import Literature.NumberTheory.EllipticCurves.LocalPointsModKernelOfReductionMultiplicativeProofs
import Literature.NumberTheory.EllipticCurves.OrdinaryReductionTateModuleProofs
import Literature.NumberTheory.EllipticCurves.MultiplicativeInertiaLineProofs
import Literature.NumberTheory.EllipticCurves.TateCurve.InertiaTorsionOfTateParameterPower
import HarnessLib

/-!
# STUB-IDEAS `stub_liftFive` — ideator k = 3 (FAMILY 3, PROBE THE EXTREMES), GEN 7 companion

Crux `Summit.ABC.ABC.Theses.DefiniteXi.FreyModularity` (stmt-ABC-11340), skeleton `Lines/Sketch.lean`,
stub `stub_liftFive` (Diamond 1996 Thm 5.3 = `CDT_theorem_7_2_2 ∩ {25 ∤ N}`).  Gen 6 of this slot
(`STUB_IDEAS_stub_liftFive_3g6.lean`) left the two LOCAL inputs of the multiplicative corner as (M)-size
sorried shapes: P2 `MultiplicativeOrdinaryFiltrationShape` (ordinary line of `V_pE` at a multiplicative
`v ∣ p`) and P4 `TypeAOffFiveShape` (unipotent inertia at a multiplicative `v ∤ p`).  This file cuts both
into ONE-CYCLE helper lemmas over the tree's PROVED Tate data, and PROVES the two assemblies:

* §1 `L6`  torsion-level variant of `RationalTateModule.baseChange_tateRepresentation_sub_mem_ker` (proved);
* §2 `L1`, `L7` — the two genuine one-cycle stubs (sorried, statements elaborate), `L2`, `L3`, `L5` (proved glue);
* §3 P2 ASSEMBLED: `multiplicativeOrdinaryFiltration_of_L1_L7 : L1 → L7 → MultiplicativeOrdinaryFiltrationShape`
  — Step 7 of `ellipticOrdinaryReduction_tateModule_filtration_holds` transplanted to the quotient
  `E(K̄_v)/E₁(K̄_v)` in place of `Ẽ(k̄_w)`;
* §4 P4 PROVED outright: `M1` (local, level `pⁿ`, from `exists_tateBasis_localPoints_of_hasMultiplicativeReductionAt`),
  `M1'` (global transport, template `smul_eq_of_mem_inertia_of_pow_eq_tateParameter_of_nsmul_eq_zero`),
  `M2` (limit in `T_pE`), `typeAOffFive : TypeAOffFiveShape`.

Shapes are VERBATIM copies of gen 6 (so `Iff.rfl` against that file).  Literature-only imports
(`lean check --no-snap`).  Nothing here is a tree theorem; provers port §1–§4 to
`Literature/NumberTheory/EllipticCurves/MultiplicativeOrdinaryFiltrationProofs.lean` (`--supports stmt-ABC-11340`).
-/

noncomputable section

open scoped Classical NNReal NumberField AddSubgroup TensorProduct Pointwise
open NumberField IsDedekindDomain Field
open Literature.NumberTheory.EllipticCurves Literature.NumberTheory.EllipticCurves.TateCurve
open Literature.NumberTheory.GaloisRepresentations
open WeierstrassCurve IsDedekindDomain.HeightOneSpectrum

namespace Summit.ABC.ABC.Cruxes.FreyModularity.StubIdeas.LiftFive3g7

/-- `5` is prime (instance used by the `p = 5` shapes, as in gen 6). -/
instance instFactPrimeFive : Fact (Nat.Prime 5) := ⟨by norm_num⟩

/-! ## §0 The two gen-6 shapes (verbatim) -/

/-- P2 shape (gen 6, verbatim). [cite: SilvermanATAEC1994, V §5 Thm. 5.3, Cor. 5.4; V §6 Prop. 6.1] -/
def MultiplicativeOrdinaryFiltrationShape : Prop :=
  ∀ {K : Type} [Field K] [NumberField K] (W : WeierstrassCurve K) [W.IsElliptic]
    (p : ℕ) [Fact p.Prime] (v : HeightOneSpectrum (𝓞 K)),
    (p : 𝓞 K) ∈ v.asIdeal → W.HasMultiplicativeReductionAt v →
    ∃ L : Submodule ℚ_[p] (W.rationalTateModule p),
      Module.finrank ℚ_[p] L = 1 ∧
      (∀ (τ : absoluteGaloisGroup (v.adicCompletion K)), ∀ x ∈ L,
        W.rationalGaloisRepTate p (absGaloisRestrict K (v.adicCompletion K) τ) x ∈ L) ∧
      (∀ τ ∈ absInertia (v.adicCompletion K), ∀ x ∈ L,
        W.rationalGaloisRepTate p (absGaloisRestrict K (v.adicCompletion K) τ) x =
          (((GaloisRep.cyclotomicCharacter (v.adicCompletion K) p τ : ℤ_[p]ˣ) : ℤ_[p]) : ℚ_[p]) • x) ∧
      (∀ τ ∈ absInertia (v.adicCompletion K), ∀ x : W.rationalTateModule p,
        W.rationalGaloisRepTate p (absGaloisRestrict K (v.adicCompletion K) τ) x - x ∈ L)

/-- P4 shape (gen 6, verbatim). [cite: SilvermanATAEC1994, V.4–V.5 and Exercise 5.13(b)] -/
def TypeAOffFiveShape : Prop :=
  ∀ (W : WeierstrassCurve ℚ) [W.IsElliptic] (v : HeightOneSpectrum (𝓞 ℚ)),
    ((5 : ℕ) : 𝓞 ℚ) ∉ v.asIdeal → W.HasMultiplicativeReductionAt v →
    ∀ 𝔓 ∈ v.primesAbove, ∀ σ ∈ 𝔓.inertia (absoluteGaloisGroup ℚ),
      (W.galoisRepTate 5 σ - 1) * (W.galoisRepTate 5 σ - 1) = 0

/-! ## §1 L6 — torsion-level kernel lemma (general additive groups; proved) -/

section L6

variable {A : Type} [AddCommGroup A] {B : Type} [AddCommGroup B] {p : ℕ} [Fact p.Prime]
  (f : A →+ B) {G : Type*} [Monoid G] [DistribMulAction G A]

/-- `T_p f (τ • y) = T_p f y` as soon as `f (τ • x) = f x` on every `A[pⁿ]` (only the `p`-power
torsion of `A` is seen by `T_p`). [folklore] -/
theorem tateModule_map_smul_of_invariant_on_torsionBy (τ : G)
    (hf : ∀ n : ℕ, ∀ x ∈ A[(p ^ n : ℕ)], f (τ • x) = f x) (y : TateModule A p) :
    TateModule.map p f (τ • y) = TateModule.map p f y :=
  TateModule.ext fun n ↦ by
    rw [TateModule.proj_map, TateModule.proj_smul_of_distribMulAction, TateModule.proj_map]
    exact hf n _ (TateModule.proj_mem_torsionBy n y)

/-- **L6.** `τ • x - x ∈ ker V_p f` when `f (τ • a) = f a` for all `a ∈ A[pⁿ]`, all `n` — the
torsion-level variant of `RationalTateModule.baseChange_tateRepresentation_sub_mem_ker` (whose hypothesis
`∀ a, f (τ • a) = f a` FAILS for `f = (E(K̄_v) → E(K̄_v)/E₁)`, tame inertia moving `Ψ(π^{1/n})`).
[cite: Greenberg1991, §2 (p. 214)] -/
theorem baseChange_tateRepresentation_sub_mem_ker_of_torsionBy (τ : G)
    (hf : ∀ n : ℕ, ∀ x ∈ A[(p ^ n : ℕ)], f (τ • x) = f x) (x : ℚ_[p] ⊗[ℤ_[p]] TateModule A p) :
    (tateRepresentation G A p τ).baseChange ℚ_[p] x - x ∈
      LinearMap.ker ((TateModule.map p f).baseChange ℚ_[p]) := by
  rw [LinearMap.mem_ker, map_sub, sub_eq_zero]
  induction x using TensorProduct.induction_on with
  | zero => simp only [map_zero]
  | tmul c y =>
    rw [LinearMap.baseChange_tmul, LinearMap.baseChange_tmul, LinearMap.baseChange_tmul,
      tateRepresentation_apply_apply, tateModule_map_smul_of_invariant_on_torsionBy f τ hf]
  | add x y hx hy => simp only [map_add, hx, hy]

end L6

/-! ## §2 The local helper lemmas at a multiplicative `v ∣ p` -/

section Local

variable {K : Type} [Field K] [NumberField K] (W : WeierstrassCurve K) [W.IsElliptic]
  {p : ℕ} [hp : Fact p.Prime] {v : HeightOneSpectrum (𝓞 K)}

/-- **L1 (one-cycle stub, S/M).** `#E₁(K̄_v)[pⁿ] = pⁿ` at a multiplicative `v ∣ p`.  From the Tate datum
`TateCurve.exists_twistedTateUniformisation_localKernelOfReduction_iff W v hmult` (`Ψ : K̄_vˣ ↠ E(K̄_v)`,
`ker Ψ = q^ℤ`, `E₁ = Ψ(1 + 𝔪)`): `u ↦ Ψ(u)` is a bijection `μ_{pⁿ}(K̄_v) ≃ E₁[pⁿ]` — well defined since
at `v ∣ p` every `p`-power root of unity is a principal unit (`WeierstrassCurve.spectralValuation_sub_one_lt_one_of_pow`),
injective since `q^ℤ ∩ 𝓞^× = 1`, onto since `Ψ(u) ∈ E₁[pⁿ]` forces `u^{pⁿ} ∈ q^ℤ ∩ (1+𝔪) = 1`; and
`#μ_{pⁿ}(K̄_v) = pⁿ` (`IsAlgClosed`, char `0`). [cite: SilvermanATAEC1994, §V.4 (PDF pp. 399–401), Thm. V.5.3] -/
theorem natCard_torsionBy_localKernelOfReduction_eq (hpv : ((p : ℕ) : 𝓞 K) ∈ v.asIdeal)
    (hmult : W.HasMultiplicativeReductionAt v) (n : ℕ) :
    Nat.card ((W.localKernelOfReduction v)[(p ^ n : ℕ)]) = p ^ n := by
  sorry

/-- **L7 (one-cycle stub, S/M).** At a multiplicative `v ∣ p` the inertia group acts trivially on
`E(K̄_v)[p^∞]` MODULO `E₁(K̄_v)`: `τ • Q - Q ∈ E₁` for `τ ∈ absInertia K_v`, `pⁿ Q = O`.  From the Tate datum:
`Q = Ψ(u)`, `u^{pⁿ} = q^m`; `τ • Ψ(u) = χ(τ) Ψ(τu)` with `χ(τ) = 1` on inertia
(`TateCurve.toAlgEquiv_eq_of_mem_inertia_of_sq_eq_gamma` + `inertia_eq_absInertia`); `(τu/u)^{pⁿ} = 1`, so
`τu/u` is a `p`-power root of unity, hence a principal unit at `v ∣ p`, hence `Ψ(τu/u) ∈ E₁`.  FALSE off the
`p`-power torsion (tame inertia moves `Ψ(π^{1/ℓ})`), which is why L6 is needed. [cite: SilvermanATAEC1994, Lemma V.5.2 (c), Thm. V.5.3 (PDF pp. 407–410)] -/
theorem smul_sub_mem_localKernelOfReduction_of_mem_absInertia (hpv : ((p : ℕ) : 𝓞 K) ∈ v.asIdeal)
    (hmult : W.HasMultiplicativeReductionAt v) {τ : absoluteGaloisGroup (v.adicCompletion K)}
    (hτ : τ ∈ absInertia (v.adicCompletion K)) {n : ℕ} {Q : localPoints W (v.adicCompletion K)}
    (hQ : p ^ n • Q = 0) : τ • Q - Q ∈ W.localKernelOfReduction v := by
  sorry

/-- **L2 (proved).** A class of `E(K̄_v)/E₁` killed by `pⁿ` has a `pⁿ`-torsion representative — from
(div₁) `exists_nsmul_pow_eq_of_mem_localKernelOfReduction_of_hasMultiplicativeReductionAt`. [folklore] -/
theorem exists_torsion_sub_mem_localKernelOfReduction (hpv : ((p : ℕ) : 𝓞 K) ∈ v.asIdeal)
    (hmult : W.HasMultiplicativeReductionAt v) (n : ℕ) {Q : localPoints W (v.adicCompletion K)}
    (hQ : p ^ n • Q ∈ W.localKernelOfReduction v) :
    ∃ Q' : localPoints W (v.adicCompletion K),
      p ^ n • Q' = 0 ∧ Q' - Q ∈ W.localKernelOfReduction v := by
  obtain ⟨Z, hZ, hZQ⟩ :=
    W.exists_nsmul_pow_eq_of_mem_localKernelOfReduction_of_hasMultiplicativeReductionAt hpv hmult n hQ
  refine ⟨Q - Z, ?_, ?_⟩
  · rw [smul_sub, hZQ, sub_self]
  · rw [sub_sub_cancel_left]
    exact neg_mem hZ

/-- **L3 (proved from L1 + L2).** `#(E(K̄_v)/E₁)[pⁿ] = pⁿ`: `#E₁[pⁿ] · #(E/E₁)[pⁿ] = #E[pⁿ] = p²ⁿ`
(`TateModule.card_ker_torsionBy_mul_card`, surjectivity on torsion = L2). [folklore] -/
theorem natCard_torsionBy_quotient_localKernelOfReduction_eq (hpv : ((p : ℕ) : 𝓞 K) ∈ v.asIdeal)
    (hmult : W.HasMultiplicativeReductionAt v)
    (hL1 : ∀ n : ℕ, Nat.card ((W.localKernelOfReduction v)[(p ^ n : ℕ)]) = p ^ n) (n : ℕ) :
    Nat.card ((localPoints W (v.adicCompletion K) ⧸ W.localKernelOfReduction v)[(p ^ n : ℕ)]) =
      p ^ n := by
  haveI : CharZero (AlgebraicClosure (v.adicCompletion K)) :=
    charZero_of_injective_algebraMap (algebraMap K (AlgebraicClosure (v.adicCompletion K))).injective
  have hp0 : p ^ n ≠ 0 := pow_ne_zero n hp.out.ne_zero
  have hcardL : Nat.card ((localPoints W (v.adicCompletion K))[(p ^ n : ℕ)]) = p ^ n * p ^ n := by
    have h := card_torsionBy_eq_sq (E := W.baseChange (AlgebraicClosure (v.adicCompletion K)))
      (n := p ^ n) (by exact_mod_cast hp0)
    rw [sq] at h
    exact h
  have hsurj : ∀ y ∈ (localPoints W (v.adicCompletion K) ⧸ W.localKernelOfReduction v)[(p ^ n : ℕ)],
      ∃ x ∈ (localPoints W (v.adicCompletion K))[(p ^ n : ℕ)],
        QuotientAddGroup.mk' (W.localKernelOfReduction v) x = y := by
    intro y hy
    obtain ⟨Q, rfl⟩ := QuotientAddGroup.mk'_surjective (W.localKernelOfReduction v) y
    have hQ : p ^ n • Q ∈ W.localKernelOfReduction v := by
      rw [← QuotientAddGroup.eq_zero_iff, QuotientAddGroup.mk_nsmul]
      have h := AddSubgroup.torsionBy.nsmul_iff.mp hy
      rwa [QuotientAddGroup.mk'_apply] at h
    obtain ⟨Q', hQ', hQ'Q⟩ := exists_torsion_sub_mem_localKernelOfReduction W hpv hmult n hQ
    refine ⟨Q', AddSubgroup.torsionBy.nsmul_iff.mpr hQ', ?_⟩
    rw [QuotientAddGroup.mk'_apply, QuotientAddGroup.mk'_apply, QuotientAddGroup.eq_iff_sub_mem]
    exact hQ'Q
  have hmul := TateModule.card_ker_torsionBy_mul_card
    (QuotientAddGroup.mk' (W.localKernelOfReduction v)) (p ^ n) hsurj
  rw [QuotientAddGroup.ker_mk', hL1 n, hcardL] at hmul
  exact Nat.eq_of_mul_eq_mul_left (Nat.pos_of_ne_zero hp0) hmul

/-- **L5 (proved from L2 + counting).** `f = (E(K̄) → E(K̄_v) → E(K̄_v)/E₁)` maps `E[pⁿ]` ONTO
`(E(K̄_v)/E₁)[pⁿ]` (all torsion of `E(K̄_v)` is algebraic: `exists_mem_torsionBy_eq_of_injective`). [folklore] -/
theorem exists_torsionBy_comp_pointsMap_eq (hpv : ((p : ℕ) : 𝓞 K) ∈ v.asIdeal)
    (hmult : W.HasMultiplicativeReductionAt v) (n : ℕ)
    (y : localPoints W (v.adicCompletion K) ⧸ W.localKernelOfReduction v)
    (hy : y ∈ (localPoints W (v.adicCompletion K) ⧸ W.localKernelOfReduction v)[(p ^ n : ℕ)]) :
    ∃ x ∈ (geomPoints W)[(p ^ n : ℕ)],
      (QuotientAddGroup.mk' (W.localKernelOfReduction v)).comp (pointsMap W (v.adicCompletion K)) x =
        y := by
  haveI : CharZero (AlgebraicClosure (v.adicCompletion K)) :=
    charZero_of_injective_algebraMap (algebraMap K (AlgebraicClosure (v.adicCompletion K))).injective
  haveI : CharZero (AlgebraicClosure K) :=
    charZero_of_injective_algebraMap (algebraMap K (AlgebraicClosure K)).injective
  have hp0 : p ^ n ≠ 0 := pow_ne_zero n hp.out.ne_zero
  have hA : Nat.card ((geomPoints W)[(p ^ n : ℕ)]) = (p ^ n) ^ 2 :=
    card_torsionBy_eq_sq (E := W.baseChange (AlgebraicClosure K)) (n := p ^ n) (by exact_mod_cast hp0)
  have hcardL : Nat.card ((localPoints W (v.adicCompletion K))[(p ^ n : ℕ)]) = (p ^ n) ^ 2 :=
    card_torsionBy_eq_sq (E := W.baseChange (AlgebraicClosure (v.adicCompletion K)))
      (n := p ^ n) (by exact_mod_cast hp0)
  obtain ⟨Q, rfl⟩ := QuotientAddGroup.mk'_surjective (W.localKernelOfReduction v) y
  have hQ : p ^ n • Q ∈ W.localKernelOfReduction v := by
    rw [← QuotientAddGroup.eq_zero_iff, QuotientAddGroup.mk_nsmul]
    have h := AddSubgroup.torsionBy.nsmul_iff.mp hy
    rwa [QuotientAddGroup.mk'_apply] at h
  obtain ⟨Q', hQ', hQ'Q⟩ := exists_torsion_sub_mem_localKernelOfReduction W hpv hmult n hQ
  haveI : Finite ((localPoints W (v.adicCompletion K))[(p ^ n : ℕ)]) :=
    Nat.finite_of_card_ne_zero (by rw [hcardL]; exact pow_ne_zero 2 hp0)
  obtain ⟨x, hx, hxQ⟩ := exists_mem_torsionBy_eq_of_injective (pointsMap W (v.adicCompletion K))
    (pointsMapOfEmb_injective W (closureEmb (K := K) (v.adicCompletion K))) (p ^ n)
    (le_of_eq (by rw [hcardL, hA])) Q' (AddSubgroup.torsionBy.nsmul_iff.mpr hQ')
  refine ⟨x, hx, ?_⟩
  rw [AddMonoidHom.comp_apply, hxQ, QuotientAddGroup.mk'_apply, QuotientAddGroup.mk'_apply,
    QuotientAddGroup.eq_iff_sub_mem]
  exact hQ'Q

☆ ☆ ☆ ☆

Above are records; repeat only the lines starting at the line with "(y : TateModule" and ending at the line with "tmul c y =>", exactly as they appear, both included.

ANSWER TO THE PROBLEM:
    (hf : ∀ n : ℕ, ∀ x ∈ A[(p ^ n : ℕ)], f (τ • x) = f x) (y : TateModule A p) :
    TateModule.map p f (τ • y) = TateModule.map p f y :=
  TateModule.ext fun n ↦ by
    rw [TateModule.proj_map, TateModule.proj_smul_of_distribMulAction, TateModule.proj_map]
    exact hf n _ (TateModule.proj_mem_torsionBy n y)

/-- **L6.** `τ • x - x ∈ ker V_p f` when `f (τ • a) = f a` for all `a ∈ A[pⁿ]`, all `n` — the
torsion-level variant of `RationalTateModule.baseChange_tateRepresentation_sub_mem_ker` (whose hypothesis
`∀ a, f (τ • a) = f a` FAILS for `f = (E(K̄_v) → E(K̄_v)/E₁)`, tame inertia moving `Ψ(π^{1/n})`).
[cite: Greenberg1991, §2 (p. 214)] -/
theorem baseChange_tateRepresentation_sub_mem_ker_of_torsionBy (τ : G)
    (hf : ∀ n : ℕ, ∀ x ∈ A[(p ^ n : ℕ)], f (τ • x) = f x) (x : ℚ_[p] ⊗[ℤ_[p]] TateModule A p) :
    (tateRepresentation G A p τ).baseChange ℚ_[p] x - x ∈
      LinearMap.ker ((TateModule.map p f).baseChange ℚ_[p]) := by
  rw [LinearMap.mem_ker, map_sub, sub_eq_zero]
  induction x using TensorProduct.induction_on with
  | zero => simp only [map_zero]
  | tmul c y =>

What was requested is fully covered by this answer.